Dies bedeutet, dass eine steigende Anzahl Besamungen mit einem erhöhten Abgangsrisiko einherging. Ebenso hatten Kühe, die im Vergleich zu ihren Herdenmitgliedern eine höhere Leistung hatten, ein niedrigeres Abgangsrisiko als der Durchschnitt der Herde. Gering leistende Kühe hatten im Gegenzug ein höheres Abgangsrisiko.

Kuhkomfort ist entscheidend

Um herauszufinden, wie die Nutzungsdauer von Milchkühen erhöht werden kann, untersuchte Rennie Eppenstein, ebenfalls wissenschaftliche Mitarbeiterin am FiBL, 142 Milchviehbetriebe, die sich durch eine besonders lange Nutzungsdauer – im Durchschnitt 5,3 Laktationen bei Abgang – und eine besonders kurze Nutzungsdauer – im Durchschnitt 3,1 Laktationen bei Abgang – auszeichnen. Bei allen Betrieben waren Fruchtbarkeits- und Euterprobleme die Hauptabgangsgründe.

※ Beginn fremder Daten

import Summits.Ventures.PercRepro.C041FiveExitCount
import Summits.Ventures.PercRepro.C041TwoExitSix

/-!
# ROW C-041 — THE FIVE-EXIT ATTACHMENT: the fibre vector and the six-vector as the sum of the fibre vectors (p6,
gen 31; r = 5, step (5))

`fibVec5 ω` = the six fibre counts of `glue5` over a colouring `ω` of `Z₁` (`C041FiveExitCount`), and
**`sixVec_eq_sum_fibVec5`**: `Π(glue5) = ∑_ω fibVec5 ω` (through `stateEquiv5` and `card_filter_prod_eq_sum`).
The contribution `contrib5` and the identification are the generators' (gen4main.py generalised).
-/

namespace PercRepro

namespace ZoneZ

namespace TwoExit

open ZoneData TreeClosure Finset

variable {V₁ E₁ U₁ U₂ V E T₁ T₂ V' E' T₁' T₂' V'' E'' T₁'' T₂'' V''' E''' T₁''' T₂''' V'''' E'''' T₁'''' T₂'''' : Type}
variable (Z₁ : ZoneData V₁ E₁ U₁ U₂) (u u' u'' u''' u'''' : V₁) (Z : ZoneData V E T₁ T₂) (a : V)
  (Z' : ZoneData V' E' T₁' T₂') (a' : V') (Z'' : ZoneData V'' E'' T₁'' T₂'') (a'' : V'')
  (Z''' : ZoneData V''' E''' T₁''' T₂''') (a''' : V''') (Z'''' : ZoneData V'''' E'''' T₁'''' T₂'''') (a'''' : V'''')
  (a₁ : V₁)
variable [Fintype E₁] [DecidableEq E₁] [Fintype E] [DecidableEq E] [Fintype T₁] [DecidableEq T₁]
  [Fintype T₂] [DecidableEq T₂] [Fintype E'] [DecidableEq E'] [Fintype T₁'] [DecidableEq T₁']
  [Fintype T₂'] [DecidableEq T₂'] [Fintype E''] [DecidableEq E''] [Fintype T₁''] [DecidableEq T₁'']
  [Fintype T₂''] [DecidableEq T₂''] [Fintype E'''] [DecidableEq E'''] [Fintype T₁'''] [DecidableEq T₁''']
  [Fintype T₂'''] [DecidableEq T₂'''] [Fintype E''''] [DecidableEq E''''] [Fintype T₁''''] [DecidableEq T₁'''']
  [Fintype T₂''''] [DecidableEq T₂'''']

/-- The six fibre counts over a colouring `ω` of `Z₁`. -/
noncomputable def fibVec5 (ω : E₁ → Bool) : Vec6 :=
  ![(#(fib5 Z₁ u u' u'' u''' u'''' Z a Z' a' Z'' a'' Z''' a''' Z'''' a'''' a₁ ω true true false) : ℝ),
    #(fib5 Z₁ u u' u'' u''' u'''' Z a Z' a' Z'' a'' Z''' a''' Z'''' a'''' a₁ ω false true false),
    #(fib5 Z₁ u u' u'' u''' u'''' Z a Z' a' Z'' a'' Z''' a''' Z'''' a'''' a₁ ω true false false),
    #(fib5 Z₁ u u' u'' u''' u'''' Z a Z' a' Z'' a'' Z''' a''' Z'''' a'''' a₁ ω true true true),
    #(fib5 Z₁ u u' u'' u''' u'''' Z a Z' a' Z'' a'' Z''' a''' Z'''' a'''' a₁ ω false true true),
    #(fib5 Z₁ u u' u'' u''' u'''' Z a Z' a' Z'' a'' Z''' a''' Z'''' a'''' a₁ ω true false true)]

set_option synthInstance.maxSize 2048 in
/-- A filter on the states of the attachment, as a filter on quintuples. -/
theorem card_filter_eq5 (Q : State (((((E₁ ⊕ E') ⊕ E) ⊕ E'') ⊕ E''') ⊕ E'''') ((((T₁' ⊕ T₁) ⊕ T₁'') ⊕ T₁''') ⊕ T₁'''')
      ((((T₂' ⊕ T₂) ⊕ T₂'') ⊕ T₂''') ⊕ T₂'''') → Prop)
    (Q' : (E₁ → Bool) × State E' T₁' T₂' × State E T₁ T₂ × State E'' T₁'' T₂'' × State E''' T₁''' T₂''' ×
      State E'''' T₁'''' T₂'''' → Prop) [DecidablePred Q]
    [DecidablePred Q'] (h : ∀ σ, Q σ ↔ Q' (col₁₅ σ, st'₅ σ, st₅ σ, st''₅ σ, st'''₅ σ, st''''₅ σ)) :
    #(univ.filter Q) = #(univ.filter Q') := by
  refine Finset.card_equiv (stateEquiv5 (E₁ := E₁) (E := E) (T₁ := T₁) (T₂ := T₂) (E' := E') (T₁' := T₁')
    (T₂' := T₂') (E'' := E'') (T₁'' := T₁'') (T₂'' := T₂'') (E''' := E''') (T₁''' := T₁''') (T₂''' := T₂''')
    (E'''' := E'''') (T₁'''' := T₁'''') (T₂'''' := T₂'''')) fun σ => ?_
  rw [Finset.mem_filter, Finset.mem_filter]
  simp only [Finset.mem_univ, true_and, stateEquiv5_apply]
  exact h σ

omit [Fintype E₁] [DecidableEq E₁] in
/-- A fibre is the filter of its condition on triples (with any decidability instance). -/
theorem fib5_eq_filter (ω : E₁ → Bool) (c1 c2 k : Bool)
    [DecidablePred fun p : State E' T₁' T₂' × State E T₁ T₂ × State E'' T₁'' T₂'' × State E''' T₁''' T₂''' ×
      State E'''' T₁'''' T₂'''' =>
      fibCond5 Z₁ u u' u'' u''' u'''' Z a Z' a' Z'' a'' Z''' a''' Z'''' a'''' a₁ ω c1 c2 k p.1 p.2.1 p.2.2.1 p.2.2.2.1
        p.2.2.2.2] :
    fib5 Z₁ u u' u'' u''' u'''' Z a Z' a' Z'' a'' Z''' a''' Z'''' a'''' a₁ ω c1 c2 k =
      univ.filter fun p : State E' T₁' T₂' × State E T₁ T₂ × State E'' T₁'' T₂'' × State E''' T₁''' T₂''' ×
      State E'''' T₁'''' T₂'''' =>
        fibCond5 Z₁ u u' u'' u''' u'''' Z a Z' a' Z'' a'' Z''' a''' Z'''' a'''' a₁ ω c1 c2 k p.1 p.2.1 p.2.2.1 p.2.2.2.1
        p.2.2.2.2 := by
  ext p
  rw [mem_fib5, Finset.mem_filter]
  exact (and_iff_right (Finset.mem_univ _)).symm

set_option synthInstance.maxSize 2048 in
/-- One count of the attachment, as the sum over the colourings of the fibre counts. -/
theorem card_eq_sum_card_fib5 (S : Finset (State (((((E₁ ⊕ E') ⊕ E) ⊕ E'') ⊕ E''') ⊕ E'''') ((((T₁' ⊕ T₁) ⊕ T₁'') ⊕ T₁''') ⊕ T₁'''')
      ((((T₂' ⊕ T₂) ⊕ T₂'') ⊕ T₂''') ⊕ T₂'''')))
    (c1 c2 k : Bool)
    (h : ∀ σ, σ ∈ S ↔ fibCond5 Z₁ u u' u'' u''' u'''' Z a Z' a' Z'' a'' Z''' a''' Z'''' a'''' a₁ (col₁₅ σ) c1 c2 k (st'₅ σ) (st₅ σ) (st''₅ σ) (st'''₅ σ)
        (st''''₅ σ)) :
    #S = ∑ ω : E₁ → Bool, #(fib5 Z₁ u u' u'' u''' u'''' Z a Z' a' Z'' a'' Z''' a''' Z'''' a'''' a₁ ω c1 c2 k) := by
  classical
  have e : S = univ.filter fun σ =>
      fibCond5 Z₁ u u' u'' u''' u'''' Z a Z' a' Z'' a'' Z''' a''' Z'''' a'''' a₁ (col₁₅ σ) c1 c2 k (st'₅ σ) (st₅ σ) (st''₅ σ) (st'''₅ σ)
        (st''''₅ σ) := by
    ext σ
    rw [h, Finset.mem_filter]
    exact (and_iff_right (Finset.mem_univ _)).symm
  rw [e, card_filter_eq5 _ (fun p : (E₁ → Bool) × State E' T₁' T₂' × State E T₁ T₂ × State E'' T₁'' T₂'' × State E''' T₁''' T₂''' ×
      State E'''' T₁'''' T₂'''' =>
    fibCond5 Z₁ u u' u'' u''' u'''' Z a Z' a' Z'' a'' Z''' a''' Z'''' a'''' a₁ p.1 c1 c2 k p.2.1 p.2.2.1 p.2.2.2.1 p.2.2.2.2.1
      p.2.2.2.2.2) (fun _ => Iff.rfl),
    card_filter_prod_eq_sum]
  refine Finset.sum_congr rfl fun ω _ => ?_
  rw [fib5_eq_filter]

set_option synthInstance.maxSize 2048 in
/-- **The six-vector of the four-exit attachment is the sum of the fibre vectors.** -/
theorem sixVec_eq_sum_fibVec5 :
    (glue5 Z₁ u u' u'' u''' u'''' Z a Z' a' Z'' a'' Z''' a''' Z'''' a'''').sixVec
      (Sum.inl (Sum.inl (Sum.inl (Sum.inl (Sum.inl a₁))))) =
      ∑ ω : E₁ → Bool, fibVec5 Z₁ u u' u'' u''' u'''' Z a Z' a' Z'' a'' Z''' a''' Z'''' a'''' a₁ ω := by
  refine vec6_ext _ _ ?_ ?_ ?_ ?_ ?_ ?_
  · rw [Finset.sum_apply, sixVec_zero,
      card_eq_sum_card_fib5 Z₁ u u' u'' u''' u'''' Z a Z' a' Z'' a'' Z''' a''' Z'''' a'''' a₁ _ true true false
        (mem_Fset_iff5 Z₁ u u' u'' u''' u'''' Z a Z' a' Z'' a'' Z''' a''' Z'''' a'''' a₁)]
    push_cast
    simp only [fibVec5, Matrix.cons_val]
  · rw [Finset.sum_apply, sixVec_one,
      card_eq_sum_card_fib5 Z₁ u u' u'' u''' u'''' Z a Z' a' Z'' a'' Z''' a''' Z'''' a'''' a₁ _ false true false
        (mem_FAset_iff5 Z₁ u u' u'' u''' u'''' Z a Z' a' Z'' a'' Z''' a''' Z'''' a'''' a₁)]
    push_cast
    simp only [fibVec5, Matrix.cons_val]
  · rw [Finset.sum_apply, sixVec_two,
      card_eq_sum_card_fib5 Z₁ u u' u'' u''' u'''' Z a Z' a' Z'' a'' Z''' a''' Z'''' a'''' a₁ _ true false false
        (mem_FBset_iff5 Z₁ u u' u'' u''' u'''' Z a Z' a' Z'' a'' Z''' a''' Z'''' a'''' a₁)]
    push_cast
    simp only [fibVec5, Matrix.cons_val]
  · rw [Finset.sum_apply, sixVec_three,
      card_eq_sum_card_fib5 Z₁ u u' u'' u''' u'''' Z a Z' a' Z'' a'' Z''' a''' Z'''' a'''' a₁ _ true true true
        (mem_IFset_iff5 Z₁ u u' u'' u''' u'''' Z a Z' a' Z'' a'' Z''' a''' Z'''' a'''' a₁)]
    push_cast
    simp only [fibVec5, Matrix.cons_val]
  · rw [Finset.sum_apply, sixVec_four,
      card_eq_sum_card_fib5 Z₁ u u' u'' u''' u'''' Z a Z' a' Z'' a'' Z''' a''' Z'''' a'''' a₁ _ false true true
        (mem_IAset_iff5 Z₁ u u' u'' u''' u'''' Z a Z' a' Z'' a'' Z''' a''' Z'''' a'''' a₁)]
    push_cast
    simp only [fibVec5, Matrix.cons_val]
  · rw [Finset.sum_apply, sixVec_five,
      card_eq_sum_card_fib5 Z₁ u u' u'' u''' u'''' Z a Z' a' Z'' a'' Z''' a''' Z'''' a'''' a₁ _ true false true
        (mem_IBset_iff5 Z₁ u u' u'' u''' u'''' Z a Z' a' Z'' a'' Z''' a''' Z'''' a'''' a₁)]
    push_cast
    simp only [fibVec5, Matrix.cons_val]

end TwoExit

end ZoneZ

end PercRepro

Die Betriebe mit einer längeren Nutzungsdauer hatten in der Auswertung den grösseren Kuhkomfort. So hatten diese öfter Laufstallsysteme anstatt Anbindehaltung, Strohmistmatratzen statt Gummimatten sowie grosszügigere Liegeplätze. Die Umsetzung dieser Punkte sei jedoch mit baulichen Veränderungen und hohen Investitionen verbunden. Es gebe jedoch auch Massnahmen mit weniger grösseren Investitionen.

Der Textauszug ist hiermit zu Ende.